Издательство имени Чехова, действовавшее в Нью-Йорке в 1952–1956 гг., было самым крупным книжным предприятием русского зарубежья за всю его историю. За четыре года существования оно выпустило более полутора сотен изданий, среди которых было много ценных книг.Настоящая предлагает весь сохранившийся корпус писем Г.В. Адамовича к редакторам Издательства имени Чехова Вере Александровне Александровой и Татьяне Георгиевне Терентьевой (в общей сложности 25 посланий).Из книги: «Если чудо вообще возможно за границей…»: Эпоха 1950 гг.


Лебединая песня

Русский американский поэт первой волны эмиграции Георгий Голохвастов - автор многочисленных стихотворений (прежде всего - в жанре полусонета) и грандиозной поэмы "Гибель Атлантиды" (1938), изданной в России в 2008 г. В книгу вошли не изданные при жизни автора произведения из его фонда, хранящегося в отделе редких книг и рукописей Библиотеки Колумбийского университета, а также перевод "Слова о полку Игореве" и поэмы Эдны Сент-Винсент Миллей "Возрождение".


Нежнее неба

Николай Николаевич Минаев (1895–1967) – артист балета, политический преступник, виртуозный лирический поэт – за всю жизнь увидел напечатанными немногим более пятидесяти собственных стихотворений, что составляет меньше пяти процентов от чудом сохранившегося в архиве корпуса его текстов. Настоящая книга представляет читателю практически полный свод его лирики, снабженный подробными комментариями, где впервые – после десятилетий забвения – реконструируются эпизоды биографии самого Минаева и лиц из его ближайшего литературного окружения.Общая редакция, составление, подготовка текста, биографический очерк и комментарии: А.


Упрямый классик. Собрание стихотворений(1889–1934)

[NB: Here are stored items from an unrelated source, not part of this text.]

import Summits.SmoothPoincare4.SmoothPoincare4.Theses.EntropyRung
import Summits.SmoothPoincare4.SmoothPoincare4.Theorems.EntropyRungNoncompactShrinkerGapStubCompactSupportLSIMixture
import Literature.Geometry.Lorentzian.Basic
import Literature.Geometry.Riemannian.ShrinkerEntropy
import Literature.Geometry.Riemannian.ShrinkerEntropyProofs
import Literature.Geometry.Riemannian.ShrinkerPotentialGrowth

/-!
# Stub `stub_compactSupportLSI` (U1) of line `collapsed-ends-usc` (crux
# `EntropyRung.NoncompactShrinkerGap`, stmt-SmoothPoincare4-10868): Carrillo–Ni's logarithmic
# Sobolev inequality for compactly supported test functions

On a complete connected normalised gradient shrinker `(M, g, f)` (`Ric + Hess f = g/2`,
`R + |∇f|² = f`, closed `g`-balls compact) and for every smooth compactly supported `w` with
`Z = ∫ w² dV > 0`,
`log((4π)^{-n/2} ∫ e^{-f} dV) ≤ (∫ (R w² + 4|∇w|² − w² log w²) dV)/Z + log Z + log (4π)^{-n/2} − n`
(Haslhofer–Müller 2011, (2.15)–(2.16); at `n = 4` the registered signature, with
`log (4π)^{-2} = −log (4π)²`; `E4 = EuclideanSpace ℝ (Fin 4)` is the abbrev of
`Literature/Geometry/Lorentzian/Basic.lean`). PROOF (mixtures), from the two named facts
`shrinkerPotentialGrowth` (Haslhofer–Müller 2011 §2: `R ≥ 0`, quadratic growth of `f`) and
`CarrilloNi2009_shrinkerLSI` (Carrillo–Ni 2009 Thm. 1.1: (i) `e^{-f} ∈ L¹`, (ii) the LSI
`log Θ ≤ 𝒲(g, ψ, 1)` for smooth compatible `ψ` of bounded second moment with integrable
`𝒲`-integrand, (iii) `𝒲(g, f + log Θ, 1) = log Θ`): for `0 < δ < 1` the smooth POSITIVE unit-mass
density `u_δ = (1−δ) w²/Z + δ e^{-f}/∫e^{-f}` defines a smooth compatible
`ψ_δ = log (4π)^{-n/2} − log u_δ`; its second moment and `𝒲`-integrand are integrable because `f`
is proper (growth of `f` + compact balls ⇒ `e^{-f}, f e^{-f}, R e^{-f}, |∇f|² e^{-f} ∈ L¹`,
`ShrinkerEntropyProofs`) and `d(p, ·)² ≤ 8 f + 50 n²`; (ii) gives `log Θ ≤ 𝒲(ψ_δ)`, and pointwise
`𝒲`-integrand`(ψ_δ) ≤ (1−δ)/Z · [R w² + 4|∇w|² − w² log w² + (log Z + log A − n − log (1−δ)) w²]
 + δ/∫e^{-f} · [(R + |∇f|² + f + log Θ − n − log δ) e^{-f}]`
(linearity of `R u`, `−n u`; the perspective inequality for `|∇u|²/u`; subadditivity of
`−x log x`), whose integral is `(1−δ) F(w) + δ log Θ − (1−δ) log (1−δ) − δ log δ` by (iii). Letting
`δ → 0` gives the claim. The pointwise/real-variable lemmas are in the sibling file
`EntropyRungNoncompactShrinkerGapStubCompactSupportLSIMixture.lean`. Everything here is proved;
no definition and no named fact is introduced. The hypothesis `R ≤ C` of the registered signature
is not needed.
-/

noncomputable section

Дмитрий Петрович Шестаков (1869–1937) при жизни был известен как филолог-классик, переводчик и критик, хотя его первые поэтические опыты одобрил А. А. Фет. В книге с возможной полнотой собрано его оригинальное поэтическое наследие, включая наиболее значительную часть – стихотворения 1925–1934 гг., опубликованные лишь через много десятилетий после смерти автора. В основу издания легли материалы из РГБ и РГАЛИ. Около 200 стихотворений печатаются впервые.Составление и послесловие В. Э. Молодякова.


Рыцарь духа, или Парадокс эпигона

В настоящее издание вошли все стихотворения Сигизмунда Доминиковича Кржижановского (1886–1950), хранящиеся в РГАЛИ. Несмотря на несовершенство некоторых произведений, они представляют самостоятельный интерес для читателя. Почти каждое содержит темы и образы, позже развернувшиеся в зрелых прозаических произведениях. К тому же на материале поэзии Кржижановского виден и его основной приём совмещения разнообразных, порой далековатых смыслов культуры. Перед нами не только первые попытки движения в литературе, но и свидетельства серьёзного духовного пути, пройденного автором в начальный, киевский период творчества.